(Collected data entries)
import Literature.NumberTheory.PAdicHodge.TateAlmostEtaleIntegralBases
import HarnessLib

/-!
# The Frobenius-twisted power basis: `p`-th roots modulo `p^{s'}` from an almost self-dual basis
# (toward Tate's almost étale lemma, Tate 1967 §3.2 Prop. 9 / Berger–Colmez (TS1))

Notation as in `TateAlmostEtaleIntegralBases` (`K₀ ⊆ M ⊆ L ⊆ F̄`, `q = ‖p‖`). The almost-perfectoid
package `pkg_s(M)` is: (Γ) every `x ∈ M^×` has `c ∈ M` with `‖c‖^p = ‖x‖`; (U_s) every `u ∈ M` with
`‖u‖ ≤ 1` has `w ∈ M` with `‖u - w^p‖ ≤ q^s`. Main result:

* `TateAlmostEtale.exists_norm_sub_pow_le_of_twisted_powerBasis` : if `L/M` has a power basis `pb`
  whose generator is `γ^p` for a UNIT `γ ∈ L`, whose different satisfies `‖f'(pb.gen)‖ ≥ q^δ`, and
  `pkg_s(M)` holds, then **every integer `u ∈ L` is `w^p + O(q^{min s 1 - δ})` for some `w ∈ L`**:
  expand `u = Σ λ_i (γ^i)^p` with `‖λ_i‖ ≤ q^{-δ}`, write `λ_i = c_i^p (w_i^p + O(q^s))` by the package, and
  take `w = Σ c_i w_i γ^i` (multinomial estimate `‖(Σ x_i)^p - Σ x_i^p‖ ≤ q B^p`).

with the generic estimates it needs (`norm_sum_pow_sub_sum_pow_le'`, `norm_pow_sub_pow_eq` :
`‖x^p - y^p‖ = ‖x - y‖^p` when `‖x - y‖^p > q`), the norm `‖ζ - 1‖ = q^{1/(p-1)}` of a non-trivial
`p`-th root of unity (`norm_sub_one_of_pow_prime_eq_one`), This is the transfer mechanism "almost étale + pkg(M) ⇒ pkg(L)" of the
elementary route (used for Kummer `p`-steps in `TateAlmostEtalePackageStep`). Own argument; compare
Gabber–Ramero, *Almost ring theory* §6.6, Scholze 2012 Thm. 3.7. No `sorry`, no definitions.
References: [Tate1967] §3.2 Prop. 9; [BergerColmez2008] Prop. 4.1.1; [SerreLocalFields1979] IV §4.
-/

noncomputable section

open Polynomial IntermediateField Module ValuativeRel Field

namespace Literature.NumberTheory.PAdicHodge

namespace TateAlmostEtale

open Literature.NumberTheory.GaloisRepresentations
open Literature.NumberTheory.GaloisRepresentations.IsNonarchimedeanLocalField

variable {F : Type} [Field F] [ValuativeRel F] [TopologicalSpace F] [IsNonarchimedeanLocalField F]
  [CharZero F] {p : ℕ} [Fact p.Prime] (hp : valuation F p < 1)
/-! ### Generic ultrametric estimates -/

section Generic

variable {E : Type*} [NormedField E] [IsUltrametricDist E]

/-- Multinomial estimate with a bound `B ≥ 1`: for `p` prime and `‖a_j‖ ≤ B`,
`‖(Σ a_j)^p - Σ a_j^p‖ ≤ ‖p‖ B^p`. [cite: SerreLocalFields1979, Ch. IV §4] [cite: Tate1967, §3.1] -/
theorem norm_sum_pow_sub_sum_pow_le' {p : ℕ} (hp : p.Prime) {ι : Type*} (s : Finset ι) (f : ι → E)
    {B : ℝ} (hB : 1 ≤ B) (hf : ∀ i ∈ s, ‖f i‖ ≤ B) :
    ‖(∑ i ∈ s, f i) ^ p - ∑ i ∈ s, f i ^ p‖ ≤ ‖(p : E)‖ * B ^ p := by
  classical
  -- two-term estimate with bound `B`
  have two : ∀ a b : E, ‖a‖ ≤ B → ‖b‖ ≤ B → ‖(a + b) ^ p - a ^ p - b ^ p‖ ≤ ‖(p : E)‖ * B ^ p := by
    intro a b ha hb
    have hexp : (a + b) ^ p - a ^ p - b ^ p =
        ∑ k ∈ Finset.range (p - 1), (p.choose (k + 1) : E) * (a ^ (k + 1) * b ^ (p - (k + 1))) := by
      obtain ⟨n, rfl⟩ : ∃ n, p = n + 2 := ⟨p - 2, (Nat.sub_add_cancel hp.two_le).symm⟩
      have h1 : n + 2 - 1 = n + 1 := rfl
      rw [h1, add_pow, Finset.sum_range_succ, Finset.sum_range_succ']
      simp only [pow_zero, Nat.sub_zero, one_mul, Nat.choose_zero_right, Nat.cast_one, mul_one,
        Nat.sub_self, Nat.choose_self]
      rw [Finset.sum_congr rfl (fun k _ =>
        (mul_comm (a ^ (k + 1) * b ^ (n + 2 - (k + 1))) ((n + 2).choose (k + 1) : E)))]
      ring
    rw [hexp]
    refine IsUltrametricDist.norm_sum_le_of_forall_le_of_nonneg (by positivity) fun k hk => ?_
    rw [Finset.mem_range] at hk
    obtain ⟨m, hm⟩ := hp.dvd_choose_self (Nat.succ_ne_zero k) (by omega)
    rw [hm, Nat.cast_mul, norm_mul, norm_mul, norm_mul, norm_pow, norm_pow]
    have hmle : ‖(m : E)‖ ≤ 1 := IsUltrametricDist.norm_natCast_le_one E m
    have hB0 : 0 ≤ B := zero_le_one.trans hB
    calc ‖(p : E)‖ * ‖(m : E)‖ * (‖a‖ ^ (k + 1) * ‖b‖ ^ (p - (k + 1)))
        ≤ ‖(p : E)‖ * 1 * (B ^ (k + 1) * B ^ (p - (k + 1))) := by
          gcongr
      _ = ‖(p : E)‖ * B ^ p := by
          rw [mul_one, ← pow_add, Nat.add_sub_cancel' (by omega)]
  induction s using Finset.induction_on with
  | empty => simp [hp.ne_zero]; positivity
  | @insert i s hi ih =>
    have hfi : ‖f i‖ ≤ B := hf i (Finset.mem_insert_self i s)
    have hfs : ∀ j ∈ s, ‖f j‖ ≤ B := fun j hj => hf j (Finset.mem_insert_of_mem hj)
    have hS : ‖∑ j ∈ s, f j‖ ≤ B :=
      IsUltrametricDist.norm_sum_le_of_forall_le_of_nonneg (zero_le_one.trans hB) hfs
    rw [Finset.sum_insert hi, Finset.sum_insert hi]
    have : (f i + ∑ j ∈ s, f j) ^ p - (f i ^ p + ∑ j ∈ s, f j ^ p) =
        ((f i + ∑ j ∈ s, f j) ^ p - f i ^ p - (∑ j ∈ s, f j) ^ p) +
          ((∑ j ∈ s, f j) ^ p - ∑ j ∈ s, f j ^ p) := by ring
    rw [this]
    exact (IsUltrametricDist.norm_add_le_max _ _).trans (max_le (two _ _ hfi hS) (ih hfs))

/-- Frobenius separates units that are not too close: for `p` prime, `‖x‖, ‖y‖ ≤ 1` and
`‖x - y‖^p > ‖p‖`, **`‖x^p - y^p‖ = ‖x - y‖^p`** (`x^p - y^p = (x-y)^p + O(p)`).
[cite: SerreLocalFields1979, Ch. IV §4] [cite: Tate1967, §3.1] -/
theorem norm_pow_sub_pow_eq {p : ℕ} (hp : p.Prime) {x y : E} (hx : ‖x‖ ≤ 1) (hy : ‖y‖ ≤ 1)
    (hxy : ‖(p : E)‖ < ‖x - y‖ ^ p) : ‖x ^ p - y ^ p‖ = ‖x - y‖ ^ p := by
  set R : E := x ^ p - y ^ p - (x - y) ^ p with hR
  have hR1 : ‖R‖ ≤ ‖(p : E)‖ := by
    have h1 : ‖(x + -y) ^ p - x ^ p - (-y) ^ p‖ ≤ ‖(p : E)‖ :=
      norm_add_pow_sub_le hp x (-y) hx (by rw [norm_neg]; exact hy)
    have h2 : ‖(-y) ^ p + y ^ p‖ ≤ ‖(p : E)‖ := by
      rcases hp.eq_two_or_odd' with rfl | hodd
      · have : (-y) ^ 2 + y ^ 2 = (2 : ℕ) * y ^ 2 := by push_cast; ring
        rw [this, norm_mul, norm_pow]
        exact mul_le_of_le_one_right (norm_nonneg _) (pow_le_one₀ (norm_nonneg _) hy)
      · rw [hodd.neg_pow, neg_add_cancel, norm_zero]; exact norm_nonneg _
    have : R = -((x + -y) ^ p - x ^ p - (-y) ^ p) - ((-y) ^ p + y ^ p) := by
      rw [hR, ← sub_eq_add_neg]; ring
    rw [this]
    refine (norm_sub_le_max' _ _).trans (max_le ?_ h2)
    rw [norm_neg]; exact h1
  have hxyp : x ^ p - y ^ p = (x - y) ^ p + R := by rw [hR]; ring
  have hne : ‖(x - y) ^ p‖ ≠ ‖R‖ := by
    rw [norm_pow]; exact (hR1.trans_lt hxy).ne'
  rw [hxyp, IsUltrametricDist.norm_add_eq_max_of_norm_ne_norm hne, norm_pow]
  exact max_eq_left (hR1.trans hxy.le)

end Generic

/-! ### The twisted power basis -/

section KummerStep

variable (M : IntermediateField (PadicBase F p hp) (NormedAlgClosure F))

include hp in
/-- A `p`-th root of unity `ζ ≠ 1` in `F̄` has `‖ζ - 1‖ = ‖p‖^{1/(p-1)}`. [cite: SerreLocalFields1979, Ch. IV §4] -/
theorem norm_sub_one_of_pow_prime_eq_one {ζ : NormedAlgClosure F} (hζ : ζ ^ p = 1) (hζ1 : ζ ≠ 1) :
    ‖ζ - 1‖ = ‖(p : NormedAlgClosure F)‖ ^ (1 / ((p : ℝ) - 1)) := by
  have hprime : p.Prime := Fact.out
  have hord : orderOf ζ = p := orderOf_eq_prime hζ hζ1
  have hprim : IsPrimitiveRoot ζ (p ^ 1) := by rw [pow_one, ← hord]; exact IsPrimitiveRoot.orderOf ζ
  rw [CyclotomicTower.norm_sub_one_eq_of_isPrimitiveRoot hprim, CyclotomicTower.norm_zeta_sub_one hp le_rfl,
    ← PadicBase.norm_natCast_closure hp, pow_one, Nat.totient_prime hprime, Nat.cast_sub hprime.one_le,
    Nat.cast_one]

include hp in
/-- **The Frobenius-twisted power basis gives `p`-th roots modulo `p^{min s 1 - δ}`.** Let `K₀ ⊆ M ⊆ L ⊆ F̄`,
`L/M` finite with a power basis `pb` whose generator is `γ^p` for a unit `γ ∈ L`, and suppose the
different `f'(pb.gen)` (`f = minpoly`) has norm `≥ ‖p‖^δ`. If `M` satisfies (Γ) and (U_s), then every
`u ∈ L` with `‖u‖ ≤ 1` is `w^p + O(‖p‖^{min s 1 - δ})` for some `w ∈ L`: expand `u = Σ λ_i γ^{pi}` with
`‖λ_i‖ ≤ ‖p‖^{-δ}` (`norm_repr_mul_norm_derivative_le`) and take `w = Σ c_i w_i γ^i`.
[cite: Tate1967, §3.2 Prop. 9] [cite: BergerColmez2008, Prop. 4.1.1] -/
theorem exists_norm_sub_pow_le_of_twisted_powerBasis
    (L : IntermediateField M (NormedAlgClosure F)) [FiniteDimensional M L] (pb : PowerBasis M L)
    {γ : NormedAlgClosure F} (hγL : γ ∈ L) (hγn : ‖γ‖ = 1)
    (hgen : ((pb.gen : L) : NormedAlgClosure F) = γ ^ p)
    {s δ : ℝ} (hs : 0 < s) (hδ0 : 0 ≤ δ)
    (hΓ : ∀ x ∈ M, x ≠ 0 → ∃ c ∈ M, ‖c‖ ^ p = ‖x‖)
    (hU : ∀ u ∈ M, ‖u‖ ≤ 1 → ∃ w ∈ M, ‖u - w ^ p‖ ≤ ‖(p : NormedAlgClosure F)‖ ^ s)
    (hH : ‖(p : NormedAlgClosure F)‖ ^ δ ≤
      ‖((aeval pb.gen (derivative (minpoly M pb.gen)) : L) : NormedAlgClosure F)‖)
    {u : NormedAlgClosure F} (hu : u ∈ L) (hu1 : ‖u‖ ≤ 1) :
    ∃ w ∈ L, ‖u - w ^ p‖ ≤ ‖(p : NormedAlgClosure F)‖ ^ (min s 1 - δ) := by
  have hprime : p.Prime := Fact.out
  set q : ℝ := ‖(p : NormedAlgClosure F)‖ with hq
  have hp0 : (p : NormedAlgClosure F) ≠ 0 := Nat.cast_ne_zero.mpr hprime.ne_zero
  have hq0 : 0 < q := norm_pos_iff.mpr hp0
  have hq1 : q < 1 := by rw [hq, PadicBase.norm_natCast_closure hp]; exact PadicBase.norm_p_lt_one hp
  have hp0r : (0 : ℝ) < p := by exact_mod_cast hprime.pos
  set θ : NormedAlgClosure F := γ ^ p with hθ
  have hθn : ‖θ‖ = 1 := by rw [hθ, norm_pow, hγn, one_pow]
  set H : L := aeval pb.gen (derivative (minpoly M pb.gen)) with hHdef
  have hHpos : 0 < ‖(H : NormedAlgClosure F)‖ := (Real.rpow_pos_of_pos hq0 δ).trans_le hH
  -- coordinates of `z = u` in the basis `θ^i`
  set z : L := ⟨u, hu⟩ with hzdef
  have hlam : ∀ i : Fin pb.dim, ‖((pb.basis.repr z i : M) : NormedAlgClosure F)‖ ≤ q ^ (-δ) := by
    intro i
    have h := norm_repr_mul_norm_derivative_le hp M pb (by rw [hgen, hθn]) z i
    have h2 : ‖((pb.basis.repr z i : M) : NormedAlgClosure F)‖ ≤ 1 / ‖(H : NormedAlgClosure F)‖ := by
      rw [le_div_iff₀ hHpos]; exact h.trans hu1
    refine h2.trans ?_
    rw [Real.rpow_neg hq0.le, one_div]
    exact inv_anti₀ (Real.rpow_pos_of_pos hq0 δ) hH
  -- termwise `p`-th roots
  have hterm : ∀ i : Fin pb.dim, ∃ x : NormedAlgClosure F, x ∈ L ∧ ‖x‖ ≤ q ^ (-δ / p) ∧
      ‖((pb.basis.repr z i : M) : NormedAlgClosure F) * θ ^ (i : ℕ) - x ^ p‖ ≤ q ^ (s - δ) := by
    intro i
    set lam : NormedAlgClosure F := ((pb.basis.repr z i : M) : NormedAlgClosure F) with hlamdef
    by_cases hlam0 : lam = 0
    · refine ⟨0, zero_mem _, by rw [norm_zero]; positivity, ?_⟩
      rw [hlam0, zero_mul, zero_pow hprime.ne_zero, sub_zero, norm_zero]; positivity
    obtain ⟨cᵢ, hcᵢM, hcᵢ⟩ := hΓ lam (pb.basis.repr z i).2 hlam0
    have hcᵢ0 : cᵢ ≠ 0 := by
      intro h; rw [h, norm_zero, zero_pow hprime.ne_zero] at hcᵢ; exact hlam0 (norm_eq_zero.mp hcᵢ.symm)
    set uᵢ : NormedAlgClosure F := lam / cᵢ ^ p with huᵢ
    have huᵢ1 : ‖uᵢ‖ = 1 := by
      rw [huᵢ, norm_div, norm_pow, hcᵢ, div_self (norm_ne_zero_iff.mpr hlam0)]
    obtain ⟨wᵢ, hwᵢM, hwᵢ⟩ := hU uᵢ (div_mem (pb.basis.repr z i).2 (pow_mem hcᵢM p)) huᵢ1.le
    have hwᵢ1 : ‖wᵢ‖ ≤ 1 := by
      have h1 : ‖wᵢ ^ p‖ ≤ 1 := by
        have : wᵢ ^ p = uᵢ - (uᵢ - wᵢ ^ p) := by ring
        rw [this]
        refine (norm_sub_le_max' _ _).trans (max_le huᵢ1.le (hwᵢ.trans ?_))
        exact Real.rpow_le_one hq0.le hq1.le hs.le
      rw [norm_pow] at h1
      exact (pow_le_one_iff_of_nonneg (norm_nonneg _) hprime.ne_zero).mp h1
    refine ⟨cᵢ * wᵢ * γ ^ (i : ℕ), ?_, ?_, ?_⟩
    · exact mul_mem (mul_mem (IntermediateField.algebraMap_mem L ⟨cᵢ, hcᵢM⟩)
        (IntermediateField.algebraMap_mem L ⟨wᵢ, hwᵢM⟩)) (pow_mem hγL _)
    · rw [norm_mul, norm_mul, norm_pow, hγn, one_pow, mul_one]
      have h1 : ‖cᵢ‖ ≤ q ^ (-δ / p) := by
        calc ‖cᵢ‖ = (‖cᵢ‖ ^ p) ^ ((p : ℝ)⁻¹) :=
              (Real.pow_rpow_inv_natCast (norm_nonneg _) hprime.ne_zero).symm
          _ ≤ (q ^ (-δ)) ^ ((p : ℝ)⁻¹) := by
              rw [hcᵢ]; exact Real.rpow_le_rpow (norm_nonneg _) (hlam i) (inv_nonneg.mpr hp0r.le)
          _ = q ^ (-δ / p) := by rw [← Real.rpow_mul hq0.le, div_eq_mul_inv]
      calc ‖cᵢ‖ * ‖wᵢ‖ ≤ q ^ (-δ / p) * 1 := by gcongr
        _ = q ^ (-δ / p) := mul_one _
    · have : lam * θ ^ (i : ℕ) - (cᵢ * wᵢ * γ ^ (i : ℕ)) ^ p =
          cᵢ ^ p * (γ ^ (i : ℕ)) ^ p * (uᵢ - wᵢ ^ p) := by
        rw [huᵢ, hθ, ← pow_mul, ← pow_mul, mul_comm (i : ℕ) p]
        field_simp
        ring
      rw [this, norm_mul, norm_mul, norm_pow, norm_pow, norm_pow, hγn, one_pow, one_pow, mul_one, hcᵢ]
      calc ‖lam‖ * ‖uᵢ - wᵢ ^ p‖ ≤ q ^ (-δ) * q ^ s := by
            gcongr
            exact hlam i
        _ = q ^ (s - δ) := by rw [← Real.rpow_add hq0]; ring_nf
  choose x hxL hxn hxe using hterm
  -- the candidate `w = Σ x_i`
  refine ⟨∑ i, x i, sum_mem fun i _ => hxL i, ?_⟩
  have hzsum : u = ∑ i : Fin pb.dim, ((pb.basis.repr z i : M) : NormedAlgClosure F) * θ ^ (i : ℕ) := by
    have h := congrArg (fun y : L => (y : NormedAlgClosure F)) (pb.basis.sum_repr z)
    change ((z : L) : NormedAlgClosure F) = _
    rw [← h]
    push_cast
    refine Finset.sum_congr rfl fun i _ => ?_
    rw [pb.basis_eq_pow i, Algebra.smul_def, IntermediateField.algebraMap_apply]
    push_cast
    rw [hgen]
  have hsd : ∑ i, (((pb.basis.repr z i : M) : NormedAlgClosure F) * θ ^ (i : ℕ) - x i ^ p) =
      (∑ i, ((pb.basis.repr z i : M) : NormedAlgClosure F) * θ ^ (i : ℕ)) - ∑ i, x i ^ p :=
    Finset.sum_sub_distrib _ _
  have hdecomp : u - (∑ i, x i) ^ p =
      ∑ i, (((pb.basis.repr z i : M) : NormedAlgClosure F) * θ ^ (i : ℕ) - x i ^ p)
        + ((∑ i, x i ^ p) - (∑ i, x i) ^ p) := by
    rw [hsd, ← hzsum]; ring
  rw [hdecomp]
  have hB : (1 : ℝ) ≤ q ^ (-δ / p) :=
    Real.one_le_rpow_of_pos_of_le_one_of_nonpos hq0 hq1.le
      (div_nonpos_of_nonpos_of_nonneg (by linarith) hp0r.le)
  refine (IsUltrametricDist.norm_add_le_max _ _).trans (max_le ?_ ?_)
  · refine IsUltrametricDist.norm_sum_le_of_forall_le_of_nonneg (by positivity) fun i _ => ?_
    exact (hxe i).trans (Real.rpow_le_rpow_of_exponent_ge hq0 hq1.le (by
      linarith [min_le_left s 1]))
  · rw [norm_sub_rev]
    refine (norm_sum_pow_sub_sum_pow_le' hprime _ _ hB fun i _ => hxn i).trans ?_
    rw [← Real.rpow_natCast (q ^ (-δ / p)) p, ← Real.rpow_mul hq0.le, div_mul_cancel₀ _ hp0r.ne']
    calc q * q ^ (-δ) = q ^ (1 - δ) := by
          rw [sub_eq_add_neg, Real.rpow_add hq0, Real.rpow_one]
      _ ≤ q ^ (min s 1 - δ) :=
          Real.rpow_le_rpow_of_exponent_ge hq0 hq1.le (by linarith [min_le_right s 1])

end KummerStep

end TateAlmostEtale

end Literature.NumberTheory.PAdicHodge

end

* ASSIGNMENT *
Take the lines from the first line of the records through the line holding "whose different satisfies", both included, and please reproduce them exactly with nothing added.

* EXERCISE ANSWER *
import Literature.NumberTheory.PAdicHodge.TateAlmostEtaleIntegralBases
import HarnessLib

/-!
# The Frobenius-twisted power basis: `p`-th roots modulo `p^{s'}` from an almost self-dual basis
# (toward Tate's almost étale lemma, Tate 1967 §3.2 Prop. 9 / Berger–Colmez (TS1))

Notation as in `TateAlmostEtaleIntegralBases` (`K₀ ⊆ M ⊆ L ⊆ F̄`, `q = ‖p‖`). The almost-perfectoid
package `pkg_s(M)` is: (Γ) every `x ∈ M^×` has `c ∈ M` with `‖c‖^p = ‖x‖`; (U_s) every `u ∈ M` with
`‖u‖ ≤ 1` has `w ∈ M` with `‖u - w^p‖ ≤ q^s`. Main result:

* `TateAlmostEtale.exists_norm_sub_pow_le_of_twisted_powerBasis` : if `L/M` has a power basis `pb`
  whose generator is `γ^p` for a UNIT `γ ∈ L`, whose different satisfies `‖f'(pb.gen)‖ ≥ q^δ`, and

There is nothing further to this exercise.